## What you need to do
Could you set down exactly the lines in the records below between the line holding "rcases hγ.split_at v with havoid | ⟨hP, hS⟩" and the line holding "set φ := triShiftIso (-v) with hφ", inclusive?

======== Input material ========

import Summits.HubbardSuperconductivity.HubbardSuperconductivity.Theorems.AnisotropyChordTransferFibre3FinX3Eval
import Summits.HubbardSuperconductivity.HubbardSuperconductivity.Theorems.AnisotropyChordTransferFibre3FinX3T25c111

/-!
# Route `AnisotropyChord` / H0 rotor rung: FIN per-`L` GM₃ (X4), `L = 25` — row-C cell fact of cell 111

Kernel fact `xcCellAnyT0 25 (49/50) 100 1327652119225272 1360843422205904 83 tb = true` (row C of cert cell 111 with `b = 83/100` and the `T⁺·D` brackets `tb` exported by the row-`N₁` fact `xn25_111`): the recomputed tables are rewritten to the certified literals of `…FinX3T25c111` and the check is decided by the kernel; assembled in `…FinX3GM3TwentyFive`.
Prover seat `hubbard-h0-rotor-p3` g8; helper for piece A = stmt-HubbardSuperconductivity-23918 of rung 19089 (`--supports`, helper class).
WHAT THIS IS NOT: nothing here proves superconductivity in the Hubbard model (rotor TARGET as worded stays FALSE, g15 verdict); kernel facts for the FIN certificate of ONE conditional reduction.  Tree imports only; zero data; standard axioms.
-/

set_option linter.dupNamespace false
set_option autoImplicit false

namespace Summit.HubbardSuperconductivity.HubbardSuperconductivity.Theorems.AnisotropyChord.Transfer.Fibre3

namespace FinXD

open FinXB FinCell Hole2

set_option maxHeartbeats 4000000 in
/-- row C of cell 111 of `L = 25` (`b = 83/100`). [folklore] -/
theorem xc25_111 : xcCellAnyT0 25 (49/50 : ℚ) 100 1327652119225272 1360843422205904 83 ((3992380377282914 : ℤ), (4102019998492791 : ℤ)) = true := by
  unfold xcCellAnyT0
  rw [tf25_111_eq, tg25_111_eq]
  decide +kernel

end FinXD

end Summit.HubbardSuperconductivity.HubbardSuperconductivity.Theorems.AnisotropyChord.Transfer.Fibre3
/-- **A pivotal site of the one-arm event is a local four-arm site** (Nolin 2008, §6.2, proof of
Thm. 27, Case 1, Fig. 8; Werner 2009, Lecture 6, §5; Kesten 1987, Lemma 8). If `v` is pivotal
for `{0 ↔ ∂Λ_N}` (`triOneArm N`) in `ω`, `d ≥ 1`, `2d + 1 ≤ |v|_𝕋` and `|v|_𝕋 + 2d ≤ N`, then the
translated configuration `ω - v` lies in `armEvent ![true, false, true, false] 1 d`: the open path
of `ω ∪ {v}` from `0` to `∂Λ_N` passes through `v`; its two halves, seen from `v` and stopped on
the boundary of `v + [-d, d]²`, are open paths that no open path of `ω \ {v}` inside
`v + [-d, d]² ⊆ Λ_N` can join (that would make `ω \ {v} ∈ {0 ↔ ∂Λ_N}`), so the cut-point lemma
applies. [cite: Nolin2008, §6.2, proof of Thm. 27, Case 1 (arXiv 0711.4948: Thm. 26, Fig. 8)] [cite: WernerPCMI2009, Lecture 6, §5 (figure: a pivotal point for 0 ↔ ∂Λ_n)] -/
theorem relabel_shift_mem_armEvent_of_isPivotal_triOneArm (hd : 1 ≤ d)
    (hv : 2 * (d : ℤ) + 1 ≤ triNorm v) (hvN : triNorm v + 2 * d ≤ N)
    (hpiv : IsPivotal (triOneArm N) v ω) :
    SiteConfig.relabel (triShiftIso (-v)).toEquiv ω ∈ armEvent ![true, false, true, false] 1 d := by
  classical
  have hd0 : (0 : ℤ) ≤ d := by positivity
  set Λ : Set (Site 2) := ↑(triBall N) with hΛ
  have hΛmem : ∀ {z : Site 2}, z ∈ Λ ↔ triNorm z ≤ N := fun {z} => by
    rw [hΛ, Finset.mem_coe, mem_triBall_iff]
  rw [isPivotal_iff_insert_mem_and_notMem (isUpperSet_triOneArm N)] at hpiv
  obtain ⟨⟨y, hy, hconn⟩, hnot⟩ := hpiv
  rw [mem_triSphere_iff] at hy
  have hγ : PathIn triGraph (Λ ∩ insert v ω) 0 y := PathIn.of_mem_siteConnIn hconn
  set A : Set (Site 2) := (Λ ∩ insert v ω) \ {v} with hA
  set A' : Set (Site 2) := Λ ∩ (ω \ {v}) with hA'
  have hAsub : A ⊆ A' := inter_insert_diff_subset Λ v ω
  have hv0 : (v : Site 2) ≠ 0 := by
    intro h; rw [h] at hv; simp [triNorm] at hv; omega
  have hyv : y ≠ v := by intro h; rw [h] at hy; omega
  -- the open path passes through `v`
  rcases hγ.split_at v with havoid | ⟨hP, hS⟩
  · exact (hnot ⟨y, mem_triSphere_iff.2 hy, (havoid.mono hAsub).mem_siteConnIn⟩).elim
  obtain ⟨a₁', ha₁', hpre⟩ := hP.resolve_left hv0.symm
  obtain ⟨b₁', hb₁', hsuf⟩ := hS.resolve_left hyv
  -- translate by `-v`
  set φ := triShiftIso (-v) with hφ
  have hφapp : ∀ w, φ w = w - v := fun w => by simp [hφ, sub_eq_add_neg]
  have himage : ∀ (T : Set (Site 2)) (w : Site 2), w ∈ φ '' T ↔ w + v ∈ T := by
    intro T w
    constructor
    · rintro ⟨w', hw', rfl⟩; rw [hφapp]; simpa using hw'
    · intro hw; exact ⟨w + v, hw, by rw [hφapp]; simp⟩
  set ξ : SiteConfig (Site 2) := SiteConfig.relabel φ.toEquiv ω with hξ
  have hmemξ : ∀ w, w ∈ ξ ↔ w + v ∈ ω := by
    intro w
    rw [hξ, SiteConfig.mem_relabel_iff]
    have : φ.toEquiv.symm w = w + v := by
      apply φ.toEquiv.injective
      rw [Equiv.apply_symm_apply]
      show w = φ (w + v)
      rw [hφapp]; simp
    rw [this]
  -- the translated half-paths, from neighbours of `0`
  have hα₀ : PathIn triGraph (φ '' A) (φ a₁') (φ 0) := pathIn_map_iso φ hpre.symm
  have hβ₀ : PathIn triGraph (φ '' A) (φ b₁') (φ y) := pathIn_map_iso φ hsuf.symm
  have hadj : ∀ {u : Site 2}, triGraph.Adj u v → triGraph.Adj (φ u) 0 := by
    intro u hu
    have := φ.map_adj_iff.2 hu
    rwa [show φ v = 0 by rw [hφapp, sub_self]] at this
  -- sites of `φ '' A` are open sites of `ξ` other than `0`
  have hAξ : ∀ w ∈ φ '' A, w ∈ ξ ∧ w ≠ 0 := by
    intro w hw
    rw [himage] at hw
    obtain ⟨⟨-, hw2⟩, hw3⟩ := hw
    have hw3' : w + v ≠ v := hw3
    refine ⟨(hmemξ w).2 ((mem_insert_iff.1 hw2).resolve_left hw3'), fun h => hw3' ?_⟩
    rw [h, zero_add]
  -- the interior of the box; the far endpoints lie outside it
  set R : Set (Site 2) := {z | |z 0| < d ∧ |z 1| < d} with hR
  have hRmem : ∀ {z : Site 2}, z ∈ R ↔ |z 0| < d ∧ |z 1| < d := fun {z} => Iff.rfl
  have hfar : ∀ {w : Site 2}, 2 * (d : ℤ) ≤ triNorm w → w ∉ R := by
    intro w hw hwR
    obtain ⟨h0, h1⟩ := hwR
    have := triNorm_le_abs_add_abs w
    omega
  have hφ0far : φ 0 ∉ R := by
    apply hfar
    rw [hφapp, zero_sub, triNorm_neg]; omega
  have hφyfar : φ y ∉ R := by
    apply hfar
    rw [hφapp]
    have := triNorm_add_le (y - v) v
    rw [sub_add_cancel] at this
    omega
  -- stopping a half-path on the boundary of the box, with a tight support
  have stop : ∀ {u₁ e : Site 2}, triGraph.Adj u₁ 0 → e ∉ R → PathIn triGraph (φ '' A) u₁ e →
      ∃ (S : Set (Site 2)) (c : Site 2), S ⊆ triSqBox d ∩ φ '' A ∧ PathIn triGraph S u₁ c ∧
        (|c 0| = d ∨ |c 1| = d) ∧ ∀ z ∈ S, PathIn triGraph (φ '' A) u₁ z := by
    intro u₁ e hu₁ he hp
    have hu₁1 : triNorm u₁ = 1 := by
      have := triNorm_sub_eq_one_of_adj hu₁; rwa [sub_zero] at this
    obtain ⟨hu0, hu1, -⟩ := abs_le_triNorm u₁
    by_cases huR : u₁ ∈ R
    · obtain ⟨p, q, hpR, hqR, hqA, hpq, hpath⟩ := hp.exit huR he
      have hpath' : PathIn triGraph (insert q (R ∩ φ '' A)) u₁ q :=
        (hpath.mono fun z hz => mem_insert_of_mem _ hz).tail hpq (mem_insert q _)
      obtain ⟨S, hS, hSp, hall⟩ := hpath'.exists_support
      have hq : q ∈ triSqBox d ∧ (|q 0| = d ∨ |q 1| = d) := by
        rw [hRmem, abs_lt, abs_lt] at hpR
        rw [hRmem, not_and_or, not_lt, not_lt, le_abs, le_abs] at hqR
        rw [triGraph_adj_iff_coord] at hpq
        rw [mem_triSqBox, abs_le, abs_le, abs_eq hd0, abs_eq hd0]
        omega
      have hSsub : S ⊆ triSqBox d ∩ φ '' A := by
        intro z hz
        rcases hS hz with h | ⟨hzR, hzA⟩
        · rw [h]; exact ⟨hq.1, hqA⟩
        · rw [hRmem, abs_lt, abs_lt] at hzR
          exact ⟨by rw [mem_triSqBox, abs_le, abs_le]; omega, hzA⟩
      exact ⟨S, q, hSsub, hSp, hq.2, fun z hz => (hall z hz).mono fun w hw => (hSsub hw).2⟩
    · refine ⟨{u₁}, u₁, ?_, PathIn.refl (mem_singleton u₁), ?_, ?_⟩
      · intro z hz
        rw [mem_singleton_iff] at hz
        rw [hz]
        exact ⟨by rw [mem_triSqBox]; constructor <;> omega, hp.left_mem⟩
      · rw [hRmem, not_and_or, not_lt, not_lt] at huR
        rcases huR with h | h
        · left; omega
        · right; omega
      · intro z hz
        rw [mem_singleton_iff] at hz
        rw [hz]
        exact PathIn.refl hp.left_mem
  obtain ⟨Sα, a, hSα, hα, had, hallα⟩ := stop (hadj ha₁') hφ0far hα₀
  obtain ⟨Sβ, b, hSβ, hβ, hbd, hallβ⟩ := stop (hadj hb₁') hφyfar hβ₀
  have hSα' : Sα ⊆ (triSqBox d \ {0}) ∩ ξ := fun z hz =>
    ⟨⟨(hSα hz).1, (hAξ z (hSα hz).2).2⟩, (hAξ z (hSα hz).2).1⟩
  have hSβ' : Sβ ⊆ (triSqBox d \ {0}) ∩ ξ := fun z hz =>
    ⟨⟨(hSβ hz).1, (hAξ z (hSβ hz).2).2⟩, (hAξ z (hSβ hz).2).1⟩
  refine armEvent_of_cutPoint hd hSα' hSβ' (hadj ha₁') (hadj hb₁') hα hβ had hbd ?_
  -- the cut-point hypothesis: an open junction inside the box would bypass `v`
  intro z hz z' hz' hp
  have hT₁ : φ '' A ⊆ φ '' A' := image_mono hAsub
  have hT₂ : (triSqBox d \ {0}) ∩ ξ ⊆ φ '' A' := by
    rintro w ⟨⟨hw1, hw2⟩, hw3⟩
    rw [himage]
    refine ⟨?_, (hmemξ w).1 hw3, fun h => hw2 ?_⟩
    · rw [hΛmem]
      have h1 := triNorm_add_le w v
      have h2 := triNorm_le_abs_add_abs w
      rw [mem_triSqBox] at hw1
      omega
    · have : w + v = v := h
      simpa using this
  have hjoin : PathIn triGraph (φ '' A') (φ 0) (φ y) :=
    (((hα₀.symm.trans (hallα z hz)).mono hT₁).trans (hp.mono hT₂)).trans
      (((hallβ z' hz').symm.trans hβ₀).mono hT₁)
  -- translate back by `+v`
  have hback := pathIn_map_iso (triShiftIso v) hjoin
  have e1 : ∀ w, triShiftIso v (φ w) = w := fun w => by rw [triShiftIso_apply, hφapp]; abel
  rw [e1, e1] at hback
  have hset : (triShiftIso v) '' (φ '' A') = A' := by
    ext u
    constructor
    · rintro ⟨w, hw, rfl⟩
      rw [himage] at hw
      rw [triShiftIso_apply]; exact hw
    · intro hu
      refine ⟨u - v, (himage A' (u - v)).2 (by rwa [sub_add_cancel]), ?_⟩
      rw [triShiftIso_apply, sub_add_cancel]
  rw [hset] at hback
  exact hnot ⟨y, mem_triSphere_iff.2 hy, hback.mem_siteConnIn⟩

========

## Task solution
  rcases hγ.split_at v with havoid | ⟨hP, hS⟩
  · exact (hnot ⟨y, mem_triSphere_iff.2 hy, (havoid.mono hAsub).mem_siteConnIn⟩).elim
  obtain ⟨a₁', ha₁', hpre⟩ := hP.resolve_left hv0.symm
  obtain ⟨b₁', hb₁', hsuf⟩ := hS.resolve_left hyv
  -- translate by `-v`
  set φ := triShiftIso (-v) with hφ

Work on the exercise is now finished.